Self-adaptive dual-metal-site pairs in metal-organic frameworks for selective CO2 photoreduction to CH4

Solar-light-driven reduction of CO 2 -to-CH 4 is a complex process involving multiple elementary reactions and various by-products. Achieving high CH 4 activity and selectivity therefore remain a significant challenge. Here we show a bioinspired photocatalyst with flexible dual-metal-site pairs (DMSPs), which exhibit dynamic self-adaptive behaviour to fit mutative C1 intermediates, achieving CO 2 -to-CH 4 photoreduction. The Cu and Ni DMSPs in their respective single-site forms under flexible microenvironment are incorporated into a metal-organic framework (MOF) to afford MOF-808-CuNi.
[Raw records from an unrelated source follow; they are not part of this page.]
/-! ### `(ϰ, J₂)` with the component covering `J₂` -/

/-- **formula I on `(ϰ_{ν,k}, J̄₂)`, full coverage** (`1 − ν₂ ≤ ν ≤ 1`), `e = ν − (1−ν₂)`:
`∫₀¹(ϰ′+iπjϰ)·conj(tail f₂) = −(π²N_jh/ν)∫₀^{1−ν₁}𝔣𝔣(ν−(1−ν₁)+z)dz + (σ/ν)(−∫₀^h𝔣𝔣(e+h+z) + ∫₀^h𝔣𝔣(e+h+z)𝔶𝔶₁ʳ(mid₂−z))
 + (σ/ν)(∫₀^h𝔣𝔣(e+z) + ∫₀^h𝔣𝔣(e+z)𝔶𝔶₂ʳ(hi₂−z))`. [cite: Zhang2022LandauSiegel, §10 after (10.15) p.57] -/
theorem integral_dip_kappa_rtent_full (h21 : θ.nu2 < θ.nu1) (h1 : θ.nu1 ≤ 1) (hν : 0 < ν)
    (hνhi : 1 - θ.nu2 ≤ ν) (hν1 : ν ≤ 1) (j : ℕ) :
    ∫ y in (0:ℝ)..1, dipoleIntegrand j (kappaP ν k) (kappaP' ν k) (tentT θ.reflectJ) (tentT' θ.reflectJ) y
      = -(((π ^ 2 * bN j * θ.hw : ℝ)) : ℂ) * (((1 / ν : ℝ)) : ℂ) *
            (∫ z in (0:ℝ)..(1 - θ.nu1), ffT k j (ν - (1 - θ.nu1) + z))
        + (((1 / ν : ℝ)) : ℂ) * (θ.sig : ℂ) *
            (-(∫ z in (0:ℝ)..θ.hw, ffT k j (ν - (1 - θ.nu2) + θ.hw + z))
              + ∫ z in (0:ℝ)..θ.hw, ffT k j (ν - (1 - θ.nu2) + θ.hw + z) * yy1rT θ j (θ.mid2 - z))
        + (((1 / ν : ℝ)) : ℂ) * (θ.sig : ℂ) *
            ((∫ z in (0:ℝ)..θ.hw, ffT k j (ν - (1 - θ.nu2) + z))
              + ∫ z in (0:ℝ)..θ.hw, ffT k j (ν - (1 - θ.nu2) + z) * yy2rT θ j (θ.hi2 - z)) := by
  have hr := reflectJ_lt h21
  obtain ⟨hml, hmh⟩ := θ.mid2_eq
  have hp := θ.hw_pos h21
  have hlo : 0 ≤ 1 - θ.nu1 := by linarith
  have hr1 : θ.reflectJ.nu1 ≤ 1 := by simp; linarith
  have hhi : θ.hi2 = 1 - θ.nu2 := rfl
  have hkf := kinkedProfile_tentT hr
  have hkk := kinkedProfile_kappaP (k := k) hν hν1
  have hI := intervalIntegrable_dipoleIntegrand hkk hkf j
  have hsub : ∀ {a b : ℝ}, 0 ≤ a → a ≤ b → b ≤ 1 → IntervalIntegrable
      (dipoleIntegrand j (kappaP ν k) (kappaP' ν k) (tentT θ.reflectJ) (tentT' θ.reflectJ)) volume a b :=
    fun ha hab hb => hI.mono_set (by rw [uIcc_of_le zero_le_one, uIcc_of_le hab]; exact Icc_subset_Icc ha hb)
  -- below `J₂`: `y = lo₂ − z`
  set F0 : ℝ → ℂ := fun z => ffT k j (ν - (1 - θ.nu1) + z) with hF0
  have e0 : ∫ y in (0:ℝ)..(1 - θ.nu1),
      dipoleIntegrand j (kappaP ν k) (kappaP' ν k) (tentT θ.reflectJ) (tentT' θ.reflectJ) y
      = -(((π ^ 2 * bN j * θ.hw : ℝ)) : ℂ) * (((1 / ν : ℝ)) : ℂ) * ∫ z in (0:ℝ)..(1 - θ.nu1), F0 z := by
    have hc : ∫ y in (0:ℝ)..(1 - θ.nu1), F0 ((1 - θ.nu1) - y) = ∫ z in (0:ℝ)..(1 - θ.nu1), F0 z := by
      have := intervalIntegral.integral_comp_sub_left F0 (1 - θ.nu1) (a := 0) (b := 1 - θ.nu1)
      simpa only [sub_self, sub_zero] using this
    rw [← hc, ← intervalIntegral.integral_const_mul]
    refine intervalIntegral.integral_congr_uIoo fun y hy => ?_
    rw [uIoo_of_le hlo] at hy
    unfold dipoleIntegrand
    rw [kappaP'_add_eq_ffT hν.ne' j (by linarith [hy.2]), tentTail_below (θ := θ.reflectJ) hr hr1 (by simpa using hy.2) j,
      hF0]
    simp only [reflectJ_hw]
    rw [show ν - (1 - θ.nu1) + ((1 - θ.nu1) - y) = ν - y by ring]
    ring
  -- lower half of `J₂`: `y = mid₂ − z`
  set F1 : ℝ → ℂ := fun z => -ffT k j (ν - (1 - θ.nu2) + θ.hw + z)
      + ffT k j (ν - (1 - θ.nu2) + θ.hw + z) * yy1rT θ j (θ.mid2 - z) with hF1
  have e1 : ∫ y in (1 - θ.nu1)..θ.mid2,
      dipoleIntegrand j (kappaP ν k) (kappaP' ν k) (tentT θ.reflectJ) (tentT' θ.reflectJ) y
      = (((1 / ν : ℝ)) : ℂ) * (θ.sig : ℂ) * ∫ z in (0:ℝ)..θ.hw, F1 z := by
    have hc : ∫ y in (1 - θ.nu1)..θ.mid2, F1 (θ.mid2 - y) = ∫ z in (0:ℝ)..θ.hw, F1 z := by
      have := intervalIntegral.integral_comp_sub_left F1 θ.mid2 (a := 1 - θ.nu1) (b := θ.mid2)
      rw [sub_self, show θ.mid2 - (1 - θ.nu1) = θ.hw by rw [hml]; ring] at this
      exact this
    rw [← hc, ← intervalIntegral.integral_const_mul]
    refine intervalIntegral.integral_congr_uIoo fun y hy => ?_
    rw [uIoo_of_le (by linarith)] at hy
    unfold dipoleIntegrand
    rw [kappaP'_add_eq_ffT hν.ne' j (by linarith [hy.2]),
      tentTail_lower (θ := θ.reflectJ) hr hr1 (by simp; linarith [hy.1]) (by rw [reflectJ_mid1]; exact hy.2) j,
      yy1T_reflectJ, hF1]
    simp only [reflectJ_sig, sub_sub_cancel]
    rw [show ν - (1 - θ.nu2) + θ.hw + (θ.mid2 - y) = ν - y by rw [hmh]; ring]
    ring
  -- upper half of `J₂`: `y = hi₂ − z`
  set F2 : ℝ → ℂ := fun z => ffT k j (ν - (1 - θ.nu2) + z)
      + ffT k j (ν - (1 - θ.nu2) + z) * yy2rT θ j (θ.hi2 - z) with hF2
  have e2 : ∫ y in θ.mid2..(1 - θ.nu2),
      dipoleIntegrand j (kappaP ν k) (kappaP' ν k) (tentT θ.reflectJ) (tentT' θ.reflectJ) y
      = (((1 / ν : ℝ)) : ℂ) * (θ.sig : ℂ) * ∫ z in (0:ℝ)..θ.hw, F2 z := by
    have hc : ∫ y in θ.mid2..(1 - θ.nu2), F2 ((1 - θ.nu2) - y) = ∫ z in (0:ℝ)..θ.hw, F2 z := by
      have := intervalIntegral.integral_comp_sub_left F2 (1 - θ.nu2) (a := θ.mid2) (b := 1 - θ.nu2)
      rw [sub_self, show (1 - θ.nu2) - θ.mid2 = θ.hw by rw [hmh]; ring] at this
      exact this
    rw [← hc, ← intervalIntegral.integral_const_mul]
    refine intervalIntegral.integral_congr_uIoo fun y hy => ?_
    rw [uIoo_of_le (by linarith)] at hy
    unfold dipoleIntegrand
    rw [kappaP'_add_eq_ffT hν.ne' j (by linarith [hy.2]),
      tentTail_upper (θ := θ.reflectJ) hr hr1 (by rw [reflectJ_mid1]; exact hy.1.le) (by simpa using hy.2) j,
      yy2T_reflectJ, hF2, hhi]
    simp only [reflectJ_sig, sub_sub_cancel]
    rw [show ν - (1 - θ.nu2) + ((1 - θ.nu2) - y) = ν - y by ring]
    ring
  -- above `J₂`
  have e3 : ∫ y in (1 - θ.nu2)..1,
      dipoleIntegrand j (kappaP ν k) (kappaP' ν k) (tentT θ.reflectJ) (tentT' θ.reflectJ) y = 0 := by
    rw [intervalIntegral.integral_congr_uIoo (g := fun _ => (0:ℂ)) fun y hy => ?_, intervalIntegral.integral_zero]
    rw [uIoo_of_le (by linarith)] at hy
    unfold dipoleIntegrand
    rw [tentTail_above (θ := θ.reflectJ) hr hr1 (by simpa using hy.1.le) j]; ring
  have iA : IntervalIntegrable (fun z => -ffT k j (ν - (1 - θ.nu2) + θ.hw + z)) volume 0 θ.hw :=
    Continuous.intervalIntegrable (by fun_prop) _ _
  have iB : IntervalIntegrable (fun z => ffT k j (ν - (1 - θ.nu2) + θ.hw + z) * yy1rT θ j (θ.mid2 - z))
      volume 0 θ.hw := Continuous.intervalIntegrable (by unfold yy1rT; fun_prop) _ _
  have iC : IntervalIntegrable (fun z => ffT k j (ν - (1 - θ.nu2) + z)) volume 0 θ.hw :=
    Continuous.intervalIntegrable (by fun_prop) _ _
  have iD : IntervalIntegrable (fun z => ffT k j (ν - (1 - θ.nu2) + z) * yy2rT θ j (θ.hi2 - z)) volume 0 θ.hw :=
    Continuous.intervalIntegrable (by unfold yy2rT; fun_prop) _ _
  have f1 : (∫ z in (0:ℝ)..θ.hw, F1 z) = -(∫ z in (0:ℝ)..θ.hw, ffT k j (ν - (1 - θ.nu2) + θ.hw + z))
      + ∫ z in (0:ℝ)..θ.hw, ffT k j (ν - (1 - θ.nu2) + θ.hw + z) * yy1rT θ j (θ.mid2 - z) := by
    rw [hF1, intervalIntegral.integral_add iA iB, intervalIntegral.integral_neg]
  have f2 : (∫ z in (0:ℝ)..θ.hw, F2 z) = (∫ z in (0:ℝ)..θ.hw, ffT k j (ν - (1 - θ.nu2) + z))
      + ∫ z in (0:ℝ)..θ.hw, ffT k j (ν - (1 - θ.nu2) + z) * yy2rT θ j (θ.hi2 - z) := by
    rw [hF2, intervalIntegral.integral_add iC iD]
  have t1 := intervalIntegral.integral_add_adjacent_intervals
    (hsub (a := 0) (b := 1 - θ.nu1) le_rfl hlo (by linarith))
    (hsub (a := 1 - θ.nu1) (b := 1) hlo (by linarith) le_rfl)
  have t2 := intervalIntegral.integral_add_adjacent_intervals
    (hsub (a := 1 - θ.nu1) (b := θ.mid2) hlo (by linarith) (by linarith))
    (hsub (a := θ.mid2) (b := 1) (by linarith) (by linarith) le_rfl)
  have t3 := intervalIntegral.integral_add_adjacent_intervals
    (hsub (a := θ.mid2) (b := 1 - θ.nu2) (by linarith) (by linarith) (by linarith))
    (hsub (a := 1 - θ.nu2) (b := 1) (by linarith) (by linarith) le_rfl)
  rw [← t1, ← t2, ← t3, e0, e1, e2, e3, f1, f2]
  simp only [hF0, add_zero]
  ring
This dramatically boosts CH 4 selectivity up to 99.4% (electron basis) and 97.5% (product basis), and results in a high production rate of 158.7 μmol g −1 h −1 with a sacrificial reagent. Density functional theory calculations reveal that the flexible self-adaptive DMSPs can stabilize various C1 intermediates in multistep elementary reactions, leading to highly selective CO 2 -to-CH 4 process. This work demonstrates that efficient and selective heterogeneous catalytic processes can be achieved by stabilizing reaction intermediates via the self-adaptive DMSP mechanism. CH 4 selectivity in CO 2 photoreduction is a kinetic challenge as a result of the complex pathway involving many intermediates. Here, the authors present dual-metal-site pairs embedded in a metal-organic framework structure with flexible adaptive active sites leading to high CH 4 activity and selectivity.